Chapter 412 - Removing Annoyances

“Annoyances aren’t worth your attention. It is best to just do away with them and never again give them a piece of your mind.” - Saying attributed to Xaliburnus the Conqueror, First Emperor of the Elmaiya Empire.

“-And therefore with the power invested unto him by the Great Deities themselves, His Most Bodacious Majesty, High King Garland the First demands your unconditional surrender into his infinite wisdom and mercy! Any resistance is futile and will be met with Divine Wrath!” claimed the messenger send by the local warlord whose likely self-proclaimed title was far too long for Reinhardt to even care to recite.

“What should we respond with, Boss?” asked Astrid from near where Reinhardt stood. The woman clearly struggled to hold back her laughter at the idea of a warlord who reigned over a few villages and like two hundred people giving himself such grand titles. “Do we shoot the messenger? Or do we give him something to take back to ‘His Most Bodacious Majesty’?”

“Eh, shooting the messenger’s bad manners,” replied Reinhardt in the negative though he did not chastise Astrid for the suggestion either. “That said, giving him a message to take back might make this idiot of a warlord more emotional which will likely make the job easier for you. Pen me a reply that tells him exactly where he can shove his so-called divine investment in as flowery a language as you can, will you?”

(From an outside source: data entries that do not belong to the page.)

import Mathlib
import Literature.MathematicalPhysics.KineticTheory.HardSphereEuler
import Literature.Analysis.UnboundedOperators.LinearizedBoltzmann

/-!
# Sketch — crux-ideate `stmt-AtomisticToContinuum-14136` (`ShearStressHalfDrude`), round 1, ideator 1

First lemmas of the two idea cards (`fixed-budget-signed-hierarchy`, `velocity-resampling-cutoff`),
typed over existing declarations only. Nothing here is proved; every declaration is a `Prop`.

Frame (as in the crux): `N + 1` spheres of diameter `hsDiameter σ N = σ ℓ`, `ℓ = (N+1)^{-1/3}`, on
`𝕋³`; global Gibbs law `G_N = localGibbsLaw σ a u₀ θ N Φ` (constant profiles, flow-invariant);
peculiar velocity `w = (v - u₀)/√θ ~ stdGaussian V3`; cutoff shear stress
`g_A(w) = ⟪e₁,w⟫⟪e₂,w⟫(1 - smoothTransition (‖w‖²/A² - 1))`, `e₁ ⊥ e₂`; kinetic time unit
`t₀ := ℓ/(σ²√θ)` (`= 4√π` mean free times, the unit of `BoltzmannGreenKubo`).
-/

open MeasureTheory ProbabilityTheory Set
open scoped InnerProductSpace

namespace Summit.AtomisticToContinuum.HydrodynamicLimit.Cruxes.ShearStressHalfDrude.IdeatorOne

open Literature.MathematicalPhysics.KineticTheory

noncomputable section

/-- Abbreviation: the phase space of `N + 1` spheres on `𝕋³`. -/
abbrev Phase (N : ℕ) : Type :=
  Literature.Analysis.FluidPDE.Config (N + 1) (Fin 3) T3

/-- Abbreviation: the type of hard-sphere flows at reduced diameter `σ`, `N + 1` spheres. -/
abbrev Flow (σ : ℝ) (N : ℕ) : Type :=
  Literature.Analysis.FluidPDE.HardSphereFlow (Literature.Analysis.FluidPDE.Torus.geometry (Fin 3))
    (hsDiameter σ N) (N + 1)

/-- The crux's cutoff shear stress `g_A(w) = ⟪e₁,w⟫⟪e₂,w⟫ (1 - smoothTransition (‖w‖²/A² - 1))`. -/
def cutoffStress (e₁ e₂ : V3) (A : ℝ) (w : V3) : ℝ :=
  ⟪e₁, w⟫_ℝ * ⟪e₂, w⟫_ℝ * (1 - Real.smoothTransition (‖w‖ ^ 2 / A ^ 2 - 1))

/-- The one-body additive observable `F(z) = Σ_i φ(x_i) g((v_i - u₀)/√θ)`. -/
def oneBody {N : ℕ} (θ : ℝ) (u₀ : V3) (φ : T3 → ℝ) (g : V3 → ℝ) (z : Phase N) : ℝ :=
  ∑ i, φ (z i).1 * g ((Real.sqrt θ)⁻¹ • ((z i).2 - u₀))

/-- Kinetic time unit `t₀ = ℓ/(σ²√θ)`, `ℓ = (N+1)^{-1/3}` (the unit of `BoltzmannGreenKubo`). -/
def kineticUnit (σ θ : ℝ) (N : ℕ) : ℝ :=
  ((N + 1 : ℕ) : ℝ) ^ (-(1 / 3 : ℝ)) / (σ ^ 2 * Real.sqrt θ)

/-! ## Card 1 (`fixed-budget-signed-hierarchy`) -/

/-- **WindowBudget** (first lemma of card 1; abstract, provable now, size S/M). For a stationary
family of observables `t ↦ F ∘ T_t` on a probability space whose two-time products obey a ONE-SIDED
exponential envelope with an additive budget `η` up to the horizon `S`,
`E[F(T_t)F(T_s)] ≤ E[F²](e^{-λ(t-s)} + η)` for `0 ≤ s ≤ t ≤ S`, the window variance obeys
`E[(S⁻¹∫₀^S F∘T_t)²] ≤ E[F²](2/(λS) + η)`. Proof: expand the square, Fubini (joint measurability is a
hypothesis), `2S⁻²∫₀^S∫₀^t (e^{-λ(t-s)} + η) ds dt ≤ 2/(λS) + η`. With `2/(λS) ≤ ¼`, `η = ¼` this is
the factor `½` of the crux: the horizon `S = 8/λ` is ABSOLUTE (λ = the proved Baranger–Mouhot gap)
and the validity input is needed only up to `S`, with a FIXED error budget `¼`. -/
def WindowBudget : Prop :=
  ∀ (X : Type) [MeasurableSpace X] (μ : Measure X) [IsProbabilityMeasure μ] (T : ℝ → X → X)
    (F : X → ℝ), Measurable (Function.uncurry fun (t : ℝ) (x : X) => F (T t x)) →
    (∃ C : ℝ, ∀ x, |F x| ≤ C) →
    ∀ (lam η S : ℝ), 0 < lam → 0 ≤ η → 0 < S →
    (∀ s t : ℝ, 0 ≤ s → s ≤ t → t ≤ S →
      ∫ x, F (T t x) * F (T s x) ∂μ ≤ (∫ x, F x ^ 2 ∂μ) * (Real.exp (-(lam * (t - s))) + η)) →
    ∫ x, (S⁻¹ * ∫ t in (0 : ℝ)..S, F (T t x)) ^ 2 ∂μ ≤ (∫ x, F x ^ 2 ∂μ) * (2 / (lam * S) + η)

/-- **StaticShearVariance** (support, provable now; verified on paper by two refuter passes on the
item): under the constant-profile Gibbs law the static variance of `F = Σ φ(x_i) g_A(w_i)` is EXACTLY
`(N+1)(∫φ²)(∫g_A² dγ)`: velocities are i.i.d. standard Gaussian in the peculiar frame and independent
of the positions, `g_A` is odd in `⟪e₁,w⟫` (mean zero, so cross terms vanish), and the one-particle
position marginal is Haar on `𝕋³` (translation invariance; unit volume). -/
def StaticShearVariance : Prop :=
  ∀ (a θ : ℝ) (u₀ : V3), 0 < a → 0 < θ → ∀ σ : ℝ, 0 < σ → σ ≤ 1 / 2 →
    ∀ (N : ℕ) (Φ : Flow σ N) (e₁ e₂ : V3), ⟪e₁, e₂⟫_ℝ = 0 → ∀ A : ℝ, 0 < A →
    ∀ φ : T3 → ℝ, Continuous φ →
      ∫ z, oneBody θ u₀ φ (cutoffStress e₁ e₂ A) z ^ 2 ∂(localGibbsLaw σ (fun _ => a) (fun _ => u₀) (fun _ => θ) N Φ)
        = ((N : ℝ) + 1) * (∫ x, φ x ^ 2) * ∫ w, cutoffStress e₁ e₂ A w ^ 2 ∂(stdGaussian V3)

/-- **FixedDensityEnvelope** (card 1, TRANSFER target C⁺): at FIXED small reduced density the two-time
autocorrelation of the cutoff shear stress over an arbitrary but FINITE kinetic horizon `S` lies below
the linearised-Boltzmann exponential envelope given by the proved spectral gap `λ`, up to an additive
budget `η`, uniformly in `N` and in the flow; `σ₀` depends on `(a, θ, u₀, η, S)` only — NOT on the
cutoff `A`, the directions, or the modulation `φ` (the A-uniformity at the slow end `A → 0` is what
card 2 supplies; for `A` in compacts and `A → ∞` it is the output of the fixed-budget BGSS engine).
Crux ⇐ C⁺: take `S = 8/λ`, `η = ¼`, `τ := S/(σ²√θ)` (so `h = τ ℓ = S t₀`), then `WindowBudget`
(with stationarity `HomogeneousInvariance`, item 9621) and `StaticShearVariance` give the factor `½`. -/
def FixedDensityEnvelope : Prop :=
  ∀ (a θ : ℝ) (u₀ : V3), 0 < a → 0 < θ → ∃ lam : ℝ, 0 < lam ∧ ∀ (η S : ℝ), 0 < η → 0 < S →
    ∃ σ₀ : ℝ, 0 < σ₀ ∧ ∀ σ : ℝ, 0 < σ → σ < σ₀ →
    (∀ (N : ℕ) (Φ : Flow σ N), IsProbabilityMeasure (localGibbsLaw σ (fun _ => a) (fun _ => u₀) (fun _ => θ) N Φ)) ∧
    ∀ (e₁ e₂ : V3), ⟪e₁, e₂⟫_ℝ = 0 → ∀ A : ℝ, 0 < A → ∀ φ : T3 → ℝ, Continuous φ →
    ∃ N₀ : ℕ, ∀ N : ℕ, N₀ ≤ N → ∀ (Φ : Flow σ N) (t : ℝ), t ∈ Icc 0 S →
      ∫ z, oneBody θ u₀ φ (cutoffStress e₁ e₂ A) (Φ.flow (t * kineticUnit σ θ N) z)
            * oneBody θ u₀ φ (cutoffStress e₁ e₂ A) z
          ∂(localGibbsLaw σ (fun _ => a) (fun _ => u₀) (fun _ => θ) N Φ)
        ≤ ((N : ℝ) + 1) * (∫ x, φ x ^ 2) * (∫ w, cutoffStress e₁ e₂ A w ^ 2 ∂(stdGaussian V3))
            * (Real.exp (-(lam * t)) + η)

/-! ## Card 2 (`velocity-resampling-cutoff`) -/

/-- The kinetic-window variance functional of the crux, as a function of the velocity observable `g`
(window `h`, modulation `φ`). -/
def windowVar {N : ℕ} (σ a θ : ℝ) (u₀ : V3) (Φ : Flow σ N) (φ : T3 → ℝ) (h : ℝ)
    (g : V3 → ℝ) : ℝ :=
  ∫ z, (h⁻¹ * ∫ s in (0 : ℝ)..h, oneBody θ u₀ φ g (Φ.flow s z)) ^ 2
    ∂(localGibbsLaw σ (fun _ => a) (fun _ => u₀) (fun _ => θ) N Φ)

/-- **CutoffContinuity** (card 2, step (i), provable now, size M): for MEAN-ZERO velocity observables
the window variance is `2`-Lipschitz in `g ∈ L²(γ)` with constant `(N+1)∫φ²`, uniformly in `N`, `h`,
`σ`, `Φ`: the window average is a contraction of `L²(G_N)` (Jensen in time + invariance of `G_N`) and
`‖Σ_i φ(x_i) k(w_i)‖²_{L²(G_N)} = (N+1)(∫φ²)‖k‖²_γ` for mean-zero `k` (as in `StaticShearVariance`).
Consequence: `A ↦ windowVar(g_A)/((N+1)∫φ²‖g_A‖²)` is continuous on `(0, ∞]` uniformly in everything
(`g_A/‖g_A‖ → w¹w²` in `L²(γ)` as `A → ∞`), so the quantifier `∀ A` after `∃ σ₀` reduces to compact
`A`-ranges, the Gaussian polynomial `w¹w²`, and the single singular end `A → 0`. -/
def CutoffContinuity : Prop :=
  ∀ (a θ : ℝ) (u₀ : V3), 0 < a → 0 < θ → ∀ σ : ℝ, 0 < σ → σ ≤ 1 / 2 →
    ∀ (N : ℕ) (Φ : Flow σ N) (φ : T3 → ℝ), Continuous φ → ∀ h : ℝ, 0 < h →
    ∀ g g' : V3 → ℝ, Continuous g → Continuous g' →
    (∃ C, ∀ w, |g w| ≤ C) → (∃ C, ∀ w, |g' w| ≤ C) →
    ∫ w, g w ∂(stdGaussian V3) = 0 → ∫ w, g' w ∂(stdGaussian V3) = 0 →
      |windowVar σ a θ u₀ Φ φ h g - windowVar σ a θ u₀ Φ φ h g'|
        ≤ ((N : ℝ) + 1) * (∫ x, φ x ^ 2)
          * (Real.sqrt (∫ w, g w ^ 2 ∂(stdGaussian V3)) + Real.sqrt (∫ w, g' w ^ 2 ∂(stdGaussian V3)))
          * Real.sqrt (∫ w, (g w - g' w) ^ 2 ∂(stdGaussian V3))

/-- **SlowCutoffDistinctVanishes** (card 2, TRANSFER target for the DISTINCT part at the slow end;
the load-bearing new statement): for the slow cutoff `A ≤ A₀(η, S, σ)` the distinct-particle part of
the two-time shear-stress covariance, `(N+1)·N·E_{G_N}[g_A(w₁(t t₀)) g_A(w₂(0))]` (here with `φ = 1`;
a macroscopic `φ` re-enters as `∫φ²` by translation invariance and locality), is at most `η` times the
static variance `(N+1)‖g_A‖²_γ`, uniformly in `N`, the flow and `t ≤ S`. Mechanism: resample `w₂`
(exact Efron–Stein identity from the product-Gaussian velocity law of `G_N`), so only particles `2` in
the backward cluster of `1` contribute; a slow `2` is quasi-static, which frees one factor
`γ(|w| ≤ √2·A)`; the law conditioned on "`1` slow at time `t`" is dominated by `γ(|w| ≤ √2 A)⁻¹ × G_N`,
so equilibrium TAIL bounds on backward-cluster cardinalities over the horizon `S` give the second small
factor up to a logarithm. `A₀` depends on `(η, S)` only — NOT on `σ` — which is what lets the
slow end glue to the card-1 engine at an absolute hand-off cutoff. -/
def SlowCutoffDistinctVanishes : Prop :=
  ∀ (a θ : ℝ) (u₀ : V3), 0 < a → 0 < θ → ∃ σ₀ : ℝ, 0 < σ₀ ∧
    ∀ (η S : ℝ), 0 < η → 0 < S → ∃ A₀ : ℝ, 0 < A₀ ∧ ∀ σ : ℝ, 0 < σ → σ < σ₀ →
    ∀ A : ℝ, 0 < A → A ≤ A₀ →
    ∀ (e₁ e₂ : V3), ⟪e₁, e₂⟫_ℝ = 0 → ‖e₁‖ = 1 → ‖e₂‖ = 1 →
    ∃ N₀ : ℕ, ∀ N : ℕ, N₀ ≤ N → ∀ (Φ : Flow σ N) (t : ℝ), t ∈ Icc 0 S →
      ∀ i j : Fin (N + 1), i ≠ j →
      |((N : ℝ) + 1) * (N : ℝ) *
          ∫ z, cutoffStress e₁ e₂ A ((Real.sqrt θ)⁻¹ • ((Φ.flow (t * kineticUnit σ θ N) z i).2 - u₀))
                * cutoffStress e₁ e₂ A ((Real.sqrt θ)⁻¹ • ((z j).2 - u₀))
            ∂(localGibbsLaw σ (fun _ => a) (fun _ => u₀) (fun _ => θ) N Φ)|
        ≤ η * (((N : ℝ) + 1) * ∫ w, cutoffStress e₁ e₂ A w ^ 2 ∂(stdGaussian V3))

/-- Linearised collision frequency `ν(v) = ∫∫ ((v - w)·ω)_+ dω dγ(w)` (the loss multiplier of the
linearised hard-sphere operator; same kernel and angular measure as `hardSphereLinearizedOp`). -/
def collFreq (v : V3) : ℝ :=
  ∫ w, ∫ ω, hardSphereKernel (v, w) ω ∂sphereMeasure ∂(stdGaussian V3)

/-- **SlowBallPureLoss** (card 2, kinetic anchor, provable now, size M): on the slow cutoff stresses
the linearised hard-sphere operator acts as PURE LOSS, `‖(L + ν)g_A‖_γ ≤ η ‖g_A‖_γ` for `A ≤ A₀(η)`:
every gain/partner term needs an outgoing slow velocity (phase volume `O(A³)`), and `g_A ⊥ 1, w`
kills the first two Taylor orders of the partner-loss term; hence on the Boltzmann side the
normalised autocorrelation of `g_A` tends to `e^{-ν(0) t}` as `A → 0` (sitting-duck relaxation at the
rate `ν(0) > 0`, cf. the proved `collisionFrequency_zero_pos`), and the linearised-Boltzmann window
fraction is bounded uniformly in `A` — the kinetic-side half of the A-uniformity. -/
def SlowBallPureLoss : Prop :=
  ∀ η : ℝ, 0 < η → ∃ A₀ : ℝ, 0 < A₀ ∧ ∀ A : ℝ, 0 < A → A ≤ A₀ →
    ∀ (e₁ e₂ : V3), ⟪e₁, e₂⟫_ℝ = 0 → ‖e₁‖ = 1 → ‖e₂‖ = 1 →
      Literature.Analysis.UnboundedOperators.maxwellianInner
          (fun v => Literature.Analysis.UnboundedOperators.hardSphereLinearizedOp (E := V3)
              (cutoffStress e₁ e₂ A) v + collFreq v * cutoffStress e₁ e₂ A v)
          (fun v => Literature.Analysis.UnboundedOperators.hardSphereLinearizedOp (E := V3)
              (cutoffStress e₁ e₂ A) v + collFreq v * cutoffStress e₁ e₂ A v)
        ≤ η ^ 2 * Literature.Analysis.UnboundedOperators.maxwellianInner
            (cutoffStress e₁ e₂ A) (cutoffStress e₁ e₂ A)

end

end Summit.AtomisticToContinuum.HydrodynamicLimit.Cruxes.ShearStressHalfDrude.IdeatorOne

“Will do, Boss. Be back in a bit,” replied Astrid with a wide grin on her face. She left towards the wagons that waited for them in the back and returned around ten minutes later with a rolled piece of parchment. “Here you go. A very flowery ‘Fuck you and go shove your titles in your arse’ as requested.”

“Most excellent,” replied Reinhardt with a toothy smirk as he received the roll and then handed it over to Salicia. “Sal, do me a favor and deliver this to that guy, will you?”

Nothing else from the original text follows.